## Activity
Using the records that appear below, write out exactly the lines from the one with "itself beyond the" through the one with "arXiv:1811.00502, §1 (the scaled", keeping both end lines.

## Data for analysis
import Summits.SmoothPoincare4.SmoothPoincare4.Theorems.DottedCircleRasmussenDcrGapStubFriendsH2HF3
import Summits.SmoothPoincare4.SmoothPoincare4.Theses.DottedCircleRasmussen

/-!
# Helper `helper_friendsCarrier_Vk_levelField` (piece 2 of the registered helper `helper_friendsCarrier_Vk`,
stub `stub_friendsCarrier`, line `mk_friends`, skeleton v5) for crux `DcrGap`
(item stmt-SmoothPoincare4-16128, route route-SmoothPoincare4-DottedCircleRasmussen)

**Milnor's unit-clock field for the model level function.**  Companion of
`helper_friendsCarrier_Vk_clockFlow` (the exterior collar of `M_k = ∂D_k` as the flow of any compactly
supported smooth field `V` with `dG_k(V) = 1` on the clock zone): this file supplies such a field.  For
`0 < ε ≤ 1/200` there is a `C^∞` vector field `V` on `ℝ⁴`, vanishing outside the ball of radius
`2 · 40(k+1)`, with `dG_k(V) = 1` on the clock zone `{∀ j, |z - c_j|² > 1/2} ∩ {|G_k - 1| < 3ε}`.
It is `V = (φ(G_k)/|∇G_k|²) ∇G_k` with `φ` a plateau cutoff (`= 1` on `[1 - 3ε, 1 + 3ε]`, supported in
`(1 - 9ε, 1 + 9ε)`, from `Real.smoothTransition`, reusing `FriendsH2.cutoff_*`) and `V = 0` near the
poles `z = c_j` (where `G_k > 2`): Milnor, *Morse theory* (1963), proof of Thm. 3.1, for the
critical-point-free band of `G_k` around `1` (`MMSW.gradSq_pos`: the planar gradient does not vanish
where the planar potential is `≥ 19/20`; otherwise `|w| > 0`).  The smoothness bookkeeping is that of
the pushing field of `DottedCircleRasmussenDcrGapStubFriendsH2HF3.lean`.

No definitions, no named facts, no `sorry`.

## References

* J. Milnor, *Morse theory*, Ann. of Math. Studies 51 (1963), Thm. 3.1. [Milnor1963]
-/

-- the prescribed namespace `Summit.<P>.<Sub>.…` duplicates `SmoothPoincare4` (P = Sub)
set_option linter.dupNamespace false
set_option linter.style.longLine false

noncomputable section

open scoped ContDiff Topology
open Set Function Metric Filter
open Literature.Topology.FourManifolds Literature.Topology.FourManifolds.MMSW

namespace Summit.SmoothPoincare4.SmoothPoincare4.Theorems.DcrGap.MkFriends

namespace FriendsCarrierVk

/-- **Milnor's unit-clock field** `V = (φ(G_k)/|∇G_k|²) ∇G_k`: smooth, supported in the ball of radius
`2 · 40(k+1)`, with `dG_k(V) = 1` on the clock zone `{∀ j, |z - c_j|² > 1/2} ∩ {|G_k - 1| < 3ε}`,
`0 < ε ≤ 1/200`. [cite: Milnor1963, Thm. 3.1] -/
theorem exists_levelField (k : ℕ) {ε : ℝ} (hε0 : 0 < ε) (hε : ε ≤ 1 / 200) :
    ∃ V : EuclideanSpace ℝ (Fin 4) → EuclideanSpace ℝ (Fin 4), ContDiff ℝ ∞ V ∧
      (∀ y, 2 * (40 * ((k : ℝ) + 1)) ≤ ‖y‖ → V y = 0) ∧
      (∀ y, (∀ j, (1 : ℝ) / 2 < holeTerm k j y) → |levelFun k y - 1| < 3 * ε →
        fderiv ℝ (levelFun k) y (V y) = 1) := by
  have hR40 : (40 : ℝ) ≤ 40 * ((k : ℝ) + 1) := by nlinarith [(k.cast_nonneg : (0 : ℝ) ≤ k)]
  set R : ℝ := 40 * ((k : ℝ) + 1) with hRdef
  have h6ε : 0 < 6 * ε := by positivity
  -- the cutoff (plateau `[1 - 3ε, 1 + 3ε]`, support `(1 - 9ε, 1 + 9ε)`), the half-gradient, the field
  set φ : ℝ → ℝ := fun g => Real.smoothTransition ((g + 3 * ε - (1 - 6 * ε)) / (6 * ε)) *
    Real.smoothTransition ((1 + 2 * (6 * ε) - (g + 3 * ε)) / (6 * ε)) with hφ
  have hφs : ContDiff ℝ ∞ φ :=
    (FriendsH2.cutoff_contDiff (6 * ε)).comp (contDiff_id.add contDiff_const)
  have hφ1 : ∀ g, 1 - 3 * ε ≤ g → g ≤ 1 + 3 * ε → φ g = 1 := fun g h1 h2 =>
    FriendsH2.cutoff_eq_one h6ε (by linarith) (by linarith)
  have hφ0 : ∀ g, φ g ≠ 0 → 1 - 9 * ε < g ∧ g < 1 + 9 * ε := fun g h => by
    have := FriendsH2.cutoff_ne_zero h6ε h
    constructor <;> linarith [this.1, this.2]
  set a : EuclideanSpace ℝ (Fin 4) → ℝ := fun y => y 0 / (40 * ((k : ℝ) + 1)) ^ 2 -
    ∑ j : Fin k, (y 0 - 4 * (((j : ℕ) : ℝ) + 1)) / holeTerm k j y ^ 2 with ha
  set b : EuclideanSpace ℝ (Fin 4) → ℝ := fun y => y 1 / (40 * ((k : ℝ) + 1)) ^ 2 -
    ∑ j : Fin k, y 1 / holeTerm k j y ^ 2 with hb
  set gradG : EuclideanSpace ℝ (Fin 4) → EuclideanSpace ℝ (Fin 4) :=
    fun y => !₂[a y, b y, y 2, y 3] with hgradG
  set S : EuclideanSpace ℝ (Fin 4) → ℝ := fun y => a y ^ 2 + b y ^ 2 + y 2 ^ 2 + y 3 ^ 2 with hS
  set χ : EuclideanSpace ℝ (Fin 4) → ℝ :=
    fun y => if ∀ j : Fin k, (1 : ℝ) / 4 < holeTerm k j y then φ (levelFun k y) else 0 with hχ
  set V : EuclideanSpace ℝ (Fin 4) → EuclideanSpace ℝ (Fin 4) := fun y => (χ y / (2 * S y)) • gradG y with hV
  -- `dG(gradG) = 2 S`
  have hfd : ∀ y, (∀ j, holeTerm k j y ≠ 0) → fderiv ℝ (levelFun k) y (gradG y) = 2 * S y := by
    intro y hy
    rw [fderiv_levelFun_apply hy]
    simp only [hgradG, hS, ha, hb]
    simp
    ring
  -- `S > 0` on `{G ≥ 19/20 + 1/100}` hence on `{G ≥ 1 - 10ε}`
  have hSpos : ∀ y, (∀ j, holeTerm k j y ≠ 0) → 1 - 10 * ε < levelFun k y → 0 < S y := by
    intro y hy hG
    by_cases hg : 19 / 20 ≤ levelFun k y - ((y 2) ^ 2 + (y 3) ^ 2)
    · have h := gradSq_pos hy hg
      simp only [hS, ha, hb]
      nlinarith [sq_nonneg (y 2), sq_nonneg (y 3)]
    · push Not at hg
      have h1 : 0 < (y 2) ^ 2 + (y 3) ^ 2 := by linarith
      simp only [hS]
      nlinarith [sq_nonneg (a y), sq_nonneg (b y)]
  have hpos4 : ∀ y, (∀ j, (1 : ℝ) / 4 < holeTerm k j y) → ∀ j, 0 < holeTerm k j y :=
    fun y h j => lt_trans (by norm_num) (h j)
  have hχeq : ∀ y, (∀ j, (1 : ℝ) / 4 < holeTerm k j y) → χ y = φ (levelFun k y) := fun y h => by
    simp only [hχ, if_pos h]
  have hχne : ∀ y, χ y ≠ 0 → (∀ j, (1 : ℝ) / 4 < holeTerm k j y) ∧
      1 - 9 * ε < levelFun k y ∧ levelFun k y < 1 + 9 * ε := by
    intro y h
    simp only [hχ] at h
    split_ifs at h with h4
    · exact ⟨h4, hφ0 _ h⟩
    · exact absurd rfl h
  -- smoothness of the ingredients off the poles
  have hgrad : ∀ y, (∀ j, holeTerm k j y ≠ 0) → ContDiffAt ℝ ∞ gradG y := by
    intro y hy
    rw [contDiffAt_euclidean]
    intro i
    fin_cases i
    · simpa [hgradG] using contDiffAt_gRe hy
    · simpa [hgradG] using contDiffAt_gIm hy
    · simp [hgradG]; fun_prop
    · simp [hgradG]; fun_prop
  have hSs : ∀ y, (∀ j, holeTerm k j y ≠ 0) → ContDiffAt ℝ ∞ S y := by
    intro y hy
    have h2 : ContDiffAt ℝ ∞ (fun y : EuclideanSpace ℝ (Fin 4) => y 2 ^ 2) y := by fun_prop
    have h3 : ContDiffAt ℝ ∞ (fun y : EuclideanSpace ℝ (Fin 4) => y 3 ^ 2) y := by fun_prop
    simp only [hS]
    exact ((((contDiffAt_gRe hy).pow 2).add ((contDiffAt_gIm hy).pow 2)).add h2).add h3
  -- smoothness of the field
  have hVs : ContDiff ℝ ∞ V := by
    rw [contDiff_iff_contDiffAt]
    intro y
    by_cases hy4 : ∀ j : Fin k, (1 : ℝ) / 4 < holeTerm k j y
    · have hy0 : ∀ j, holeTerm k j y ≠ 0 := fun j => (hpos4 y hy4 j).ne'
      by_cases hG : 1 - 10 * ε < levelFun k y
      · -- the generic formula, `S > 0` nearby
        have hopen : ∀ᶠ y' in 𝓝 y, (∀ j : Fin k, (1 : ℝ) / 4 < holeTerm k j y') ∧ 1 - 10 * ε < levelFun k y' := by
          have h1 : ∀ᶠ y' in 𝓝 y, ∀ j : Fin k, (1 : ℝ) / 4 < holeTerm k j y' :=
            (isOpen_guard (1 / 4)).mem_nhds hy4
          have h2 : ∀ᶠ y' in 𝓝 y, 1 - 10 * ε < levelFun k y' :=
            (contDiffAt_levelFun hy0).continuousAt.eventually (isOpen_Ioi.mem_nhds hG)
          exact h1.and h2
        have hev : V =ᶠ[𝓝 y] fun y' => (φ (levelFun k y') / (2 * S y')) • gradG y' := by
          filter_upwards [hopen] with y' hy'
          simp only [hV, hχeq y' hy'.1]
        refine ContDiffAt.congr_of_eventuallyEq ?_ hev
        have hS0 : 2 * S y ≠ 0 := mul_ne_zero two_ne_zero (hSpos y hy0 hG).ne'
        exact ((hφs.contDiffAt.comp y (contDiffAt_levelFun hy0)).div
          (contDiffAt_const.mul (hSs y hy0)) hS0).smul (hgrad y hy0)
      · -- below the support of the cutoff: the field vanishes nearby
        push Not at hG
        have hopen : ∀ᶠ y' in 𝓝 y, (∀ j : Fin k, (1 : ℝ) / 4 < holeTerm k j y') ∧ levelFun k y' < 1 - 9 * ε := by
          have h1 : ∀ᶠ y' in 𝓝 y, ∀ j : Fin k, (1 : ℝ) / 4 < holeTerm k j y' :=
            (isOpen_guard (1 / 4)).mem_nhds hy4
          have h2 : ∀ᶠ y' in 𝓝 y, levelFun k y' < 1 - 9 * ε :=
            (contDiffAt_levelFun hy0).continuousAt.eventually
              (isOpen_Iio.mem_nhds (show levelFun k y < 1 - 9 * ε by linarith))
          exact h1.and h2
        have hev : V =ᶠ[𝓝 y] fun _ => 0 := by
          filter_upwards [hopen] with y' hy'
          have hχ0 : χ y' = 0 := by
            by_contra h
            linarith [(hχne y' h).2.1, hy'.2]
          simp only [hV, hχ0, zero_div, zero_smul]
        exact (contDiffAt_const (c := (0 : EuclideanSpace ℝ (Fin 4)))).congr_of_eventuallyEq hev
    · -- near a pole: the field vanishes nearby
      push Not at hy4
      obtain ⟨j, hj⟩ := hy4
      have hev : V =ᶠ[𝓝 y] fun _ => 0 := by
        have hopen : IsOpen {y' : EuclideanSpace ℝ (Fin 4) | holeTerm k j y' < 1 / 2} :=
          isOpen_lt (continuous_holeTerm j) continuous_const
        filter_upwards [hopen.mem_nhds (show holeTerm k j y < 1 / 2 by linarith)] with y' hy'
        have hχ0 : χ y' = 0 := by
          by_contra h
          obtain ⟨h4, -, hlt⟩ := hχne y' h
          have h2 := (FriendsH2.levelFun_bounds (hpos4 y' h4)).2.2 j
          have h3 : 2 < 1 / holeTerm k j y' := by
            rw [lt_one_div two_pos (hpos4 y' h4 j)]; exact hy'
          linarith
        simp only [hV, hχ0, zero_div, zero_smul]
      exact (contDiffAt_const (c := (0 : EuclideanSpace ℝ (Fin 4)))).congr_of_eventuallyEq hev
  refine ⟨V, hVs, fun y hy => ?_, fun y hy hG => ?_⟩
  · -- support
    by_contra h
    have hχ0 : χ y ≠ 0 := fun h0 => h (by simp only [hV, h0, zero_div, zero_smul])
    obtain ⟨h4, -, hlt⟩ := hχne y hχ0
    have h1 := FriendsH2.norm_sq_le_levelFun (hpos4 y h4)
    rw [← hRdef] at h1
    have hR0 : 0 < R := by linarith
    have hε9 : 9 * ε ≤ 1 := by linarith
    have h2 : levelFun k y * (R ^ 2 + 1) ≤ 2 * (R ^ 2 + 1) :=
      mul_le_mul_of_nonneg_right (by linarith) (by positivity)
    have h3 : (2 * R) ^ 2 ≤ ‖y‖ ^ 2 := pow_le_pow_left₀ (by positivity) hy 2
    nlinarith
  · -- the clock identity on the clock zone
    have h4 : ∀ j, (1 : ℝ) / 4 < holeTerm k j y := fun j => lt_trans (by norm_num) (hy j)
    have hy0 : ∀ j, holeTerm k j y ≠ 0 := fun j => (hpos4 y h4 j).ne'
    have habs := abs_lt.1 hG
    have hχ1 : χ y = 1 := by
      rw [hχeq y h4]
      exact hφ1 _ (by linarith [habs.1]) (by linarith [habs.2])
    have hS0 : S y ≠ 0 := (hSpos y hy0 (by linarith [habs.1])).ne'
    simp only [hV, map_smul, hfd y hy0, hχ1, smul_eq_mul]
    field_simp

end FriendsCarrierVk

open FriendsCarrierVk in
/-- **Helper `helper_friendsCarrier_Vk_levelField`** (registered piece of `helper_friendsCarrier_Vk`:
Milnor's unit-clock field for the model level function).  For every `k` and `0 < ε ≤ 1/200` there is a
`C^∞` vector field `V` on `ℝ⁴`, vanishing outside the ball of radius `2 · 40(k+1)`, with `dG_k(V) = 1`
on the clock zone `{∀ j, |z - c_j|² > 1/2} ∩ {|G_k - 1| < 3ε}` — the input of
`helper_friendsCarrier_Vk_clockFlow`. [cite: Milnor1963, Thm. 3.1] -/
theorem helper_friendsCarrier_Vk_levelField : ∀ (k : ℕ) (ε : ℝ), 0 < ε → ε ≤ 1 / 200 → ∃ V : EuclideanSpace ℝ (Fin 4) → EuclideanSpace ℝ (Fin 4), ContDiff ℝ ((⊤ : ℕ∞) : WithTop ℕ∞) V ∧ (∀ y, 2 * (40 * ((k : ℝ) + 1)) ≤ ‖y‖ → V y = 0) ∧ (∀ y, (∀ j, (1 : ℝ) / 2 < Literature.Topology.FourManifolds.MMSW.holeTerm k j y) → |Literature.Topology.FourManifolds.MMSW.levelFun k y - 1| < 3 * ε → fderiv ℝ (Literature.Topology.FourManifolds.MMSW.levelFun k) y (V y) = 1) :=
  fun k _ hε0 hε => exists_levelField k hε0 hε

end Summit.SmoothPoincare4.SmoothPoincare4.Theorems.DcrGap.MkFriends

end
import Mathlib.Analysis.SpecialFunctions.SmoothTransition
import Mathlib.Analysis.SpecialFunctions.Sqrt
import Mathlib.Analysis.Calculus.ContDiff.Deriv
import Mathlib.MeasureTheory.Integral.IntervalIntegral.FundThmCalculus
import Mathlib.MeasureTheory.Integral.IntervalIntegral.IntegrationByParts
import Literature.Analysis.FluidPDE.RadialCalculus
import Literature.Analysis.FluidPDE.NewtonPotentialHolder
import Literature.Analysis.FunctionSpaces.SobolevDomain
import Literature.Analysis.FluidPDE.SereginSverakPressureProofs
import Literature.Analysis.FluidPDE.PressureEquationSlicing
import HarnessLib

/-!
# One-sided pressure bounds give scale-invariant (Type I) energy bounds

Analysis/FluidPDE proofs-layer file (everything PROVED; the only `def`s are explicit auxiliary
functions and constants) on the discharge path of the named fact
`Literature.Analysis.FluidPDE.seregin_sverak_2002` (`SereginSverakPressure.lean`; G. Seregin,
V. Šverák, *Navier–Stokes equations with lower bounds on the pressure*, Arch. Ration. Mech.
Anal. **163** (2002) 65–86, main theorem; equivalently, by
`seregin_sverak_2002_iff_pressureOneSidedBound`, of `SereginSverak2002_pressureOneSidedBound`).

## What is proved

For a classical solution `(u, p)` of the unforced Navier–Stokes system on `[0, T) × ℝ³` which
is Leray–Hopf on `[0, T)`, under EITHER one-sided bound of the fact — `|u|²/2 + p̃ ≤ K` or
`p̃ ≥ -K` on `(0, T) × ℝ³`, `p̃ = normalisedPressure (u t)` — the local kinetic energy obeys the
scale-invariant bound

  `∫_{B(x₀, r)} |u(t, x)|² dx ≤ M r`  for a.e. `t ∈ (0, T)`, every `x₀ ∈ ℝ³`, every
  `0 < r ≤ 1/17`

(`ae_energy_ball_le`), with `M` depending only on `K` and the initial energy. In the language
of Caffarelli–Kohn–Nirenberg / Albritton–Barker this says `A(u; z, r) ≤ M` for all backward
parabolic balls `Q(z, r)`, `r ≤ 1/17`, inside `(0, T) × ℝ³`: the solution is Type I in the
`A`-sense uniformly UP TO the final time. This is the first step towards the discharge of the fact
(the remaining steps being: bounded `A` ⇒ all scaled energies bounded, which is the tree's
`albrittonBarker2019_lemma_2_6_holds`, and the paper's blow-up/Liouville step at a singular
point of the final slice).

## The argument (self-contained; a fixed-time, elliptic estimate)

Fix a.e. `t` and write `v = u(t)`, `π = p̃(t)`. The only input from the equations is the
pressure Poisson equation on the slice, tested against test functions:
`∫ π Δθ = -∫ D²θ(v, v)` (the tree's `ae_forall_slice_pressure_identity`, through Tao's gauge
`exists_pressure_gauge_of_classical`, which also shows that `p̃(t) = p(t) - c(t)` is continuous
for a.e. `t`). It is applied to the radial test functions `θₙ(y) = gₙ(|y - c|²)` with
`gₙ' (σ) = ℓ²/(2 √(σ+ε²) (σ+ℓ²)) · Γₙ(σ)`, `Γₙ` a cutoff at `σ ∼ n²`: a regularisation at scale
`ε` of `|y|` near the centre, glued to a Newtonian tail `-ℓ²/|y|`, for which

* `D²θₙ(v,v) = 2gₙ' |v_tan|² + (2gₙ' + 4σ gₙ'') |v_rad|²` with `2gₙ' ≥ 1/(2τ_ε)` on `B_ℓ` and
  `2gₙ' + 4σgₙ'' ≥ -1/ℓ - O(ℓ²/n³)` (`rad_testRate_ge`);
* `Δθₙ ≥ -O(ℓ²/n³) 𝟙_{n ≤ |y| ≤ 2n}` and `∫ (Δθₙ)₊ ≤ (17/2)|B₁| ℓ²` uniformly in `ε ≤ ℓ` and `n`
  (`integral_posPart_laplacian_testFn_le`).

With `π ≥ -K` this gives `∫_{B_ℓ} |v_tan|²/(2τ_ε) ≤ K·O(ℓ²) + ℓ⁻¹∫|v|² + o(1)` as `n → ∞`
(`core_estimate_pressure`; the `o(1)` uses `π ∈ L^{3/2}`, Stein's bound of the tree), hence,
`ε := r` being free, `∫_{B_r} |v_tan|² ≤ C r (Kℓ² + ℓ⁻¹∫|v|²)` for all `r ≤ ℓ`
(`tan_energy_ball_le`); with `|v|²/2 + π ≤ K` the same holds for the radial part
(`core_estimate_head`, `rad_energy_ball_le`). Tangential (resp. radial) parts with respect to
the three centres `x₀ - 8r eₖ` (resp. `x₀ - 16r eₖ`) recombine to the full energy on `B(x₀, r)`
(`sum_tan_ge`, `sum_rad_ge`), whence the bound at every centre (`energy_ball_le_pressure`,
`energy_ball_le_head`) and, slice by slice, `ae_energy_ball_le`.

The weight `|y - x₀|⁻¹` on balls of a FIXED radius is what makes one estimate serve all smaller
scales; it is the weight of hypothesis (1.2) of the paper as restated in Tran–Yu 2017, Thm. 1
(`sup_{x₀} sup_t ∫_{B(x₀,r)} g |x - x₀|⁻¹ dx < ∞`), of which the constant majorant `g ≡ K` of the
fact is the special case treated here.

## Mathlib / tree search

Tree (used): `fderiv_fderiv_comp_norm_sq_apply`, `laplacian_comp_norm_sq` (`RadialCalculus`);
`hasCompactSupport_laplacian` (`LerayHopfMild`, via the imports);
`NewtonPotentialHolder.integral_ball_norm_rpow_neg`, `…_compl_…`, `integrableOn_…`
(`NewtonPotentialHolder`); `FunctionSpaces.IsTestFunctionOn` (`SobolevDomain`);
`SereginSverak2002.exists_pressure_gauge_of_classical`, `isSuitableWeakSolutionOn_gauge_of_classical`,
`lintegral_slab_enorm_pow_three_lt_top`, `lintegral_normalisedPressure_rpow_le`, `eEnergy_le`,
`continuousOn_uncurry` (`SereginSverakPressureProofs`);
`IsDistributionalNSSolutionOn.ae_forall_slice_pressure_identity` (`PressureEquationSlicing`);
`restrict_prod_univ_eq` (`NSEssSupBound`); `deriv_smoothTransition_eq_zero` (`SlicedLocalEnergy`).
Mathlib: `Real.smoothTransition` (cutoffs), `intervalIntegral.integral_hasDerivAt_right` (the
profile as a primitive), `contDiffOn_infty_iff_deriv_of_isOpen`, `laplacian_eq_iteratedFDeriv_orthonormalBasis`,
`LocallyIntegrable.integrable_smul_right_of_hasCompactSupport`, `integral_add_right_eq_self`,
`Measure.addHaar_ball_of_pos`, `lintegral_prod`, `ae_lt_top'`. Nothing on Seregin–Šverák 2002
itself beyond the two fact files and their proofs files.

## References

* G. Seregin, V. Šverák, Arch. Ration. Mech. Anal. 163 (2002) 65–86, main theorem and
  hypothesis (1.2). [SereginSverak2002]
* C. V. Tran, X. Yu, Appl. Math. Lett. 67 (2017) 21–27, Thm. 1 (restatement). [TranYu2017]
* D. Chae, Comm. PDE 37 (2012) = arXiv:1110.3631, Thm. 1.2 (the identity
  `2∫_{|x|>R} p/|x| + ∫_{|x|=R} p = -∫_{|x|=R} |v_r|² - ∫_{|x|>R} |v_τ|²/|x|` behind the choice
  of the Newtonian tail).
* D. Albritton, T. Barker, J. Math. Fluid Mech. 21 (2019) = arXiv:1811.00502, §1 (the scaled
  energy `A`). [AlbrittonBarker2019]
-/

noncomputable section

open Set Filter Topology MeasureTheory
open scoped ContDiff

namespace Literature.Analysis.FluidPDE

namespace SereginSverak2002

/-! ### A bound for the derivative of `Real.smoothTransition` -/

/-- **A uniform bound for `(Real.smoothTransition)'`**: the derivative is continuous and vanishes
off the compact interval `[0, 1]`. [folklore] -/
theorem exists_abs_deriv_smoothTransition_le :
    ∃ C : ℝ, 0 ≤ C ∧ ∀ x : ℝ, |deriv Real.smoothTransition x| ≤ C := by
  have hcont : Continuous (deriv Real.smoothTransition) :=
    (Real.smoothTransition.contDiff (n := 1)).continuous_deriv le_rfl
  obtain ⟨C, hC⟩ := isCompact_Icc.exists_bound_of_continuousOn (s := Icc (0 : ℝ) 1)
    hcont.continuousOn
  refine ⟨max C 0, le_max_right _ _, fun x => ?_⟩
  by_cases hx : x ∈ Icc (0 : ℝ) 1
  · exact (Real.norm_eq_abs _ ▸ hC x hx).trans (le_max_left _ _)
  · rw [deriv_smoothTransition_eq_zero hx, abs_zero]
    exact le_max_right _ _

## Exercise result
itself beyond the two fact files and their proofs files.

## References

* G. Seregin, V. Šverák, Arch. Ration. Mech. Anal. 163 (2002) 65–86, main theorem and
  hypothesis (1.2). [SereginSverak2002]
* C. V. Tran, X. Yu, Appl. Math. Lett. 67 (2017) 21–27, Thm. 1 (restatement). [TranYu2017]
* D. Chae, Comm. PDE 37 (2012) = arXiv:1110.3631, Thm. 1.2 (the identity
  `2∫_{|x|>R} p/|x| + ∫_{|x|=R} p = -∫_{|x|=R} |v_r|² - ∫_{|x|>R} |v_τ|²/|x|` behind the choice
  of the Newtonian tail).
* D. Albritton, T. Barker, J. Math. Fluid Mech. 21 (2019) = arXiv:1811.00502, §1 (the scaled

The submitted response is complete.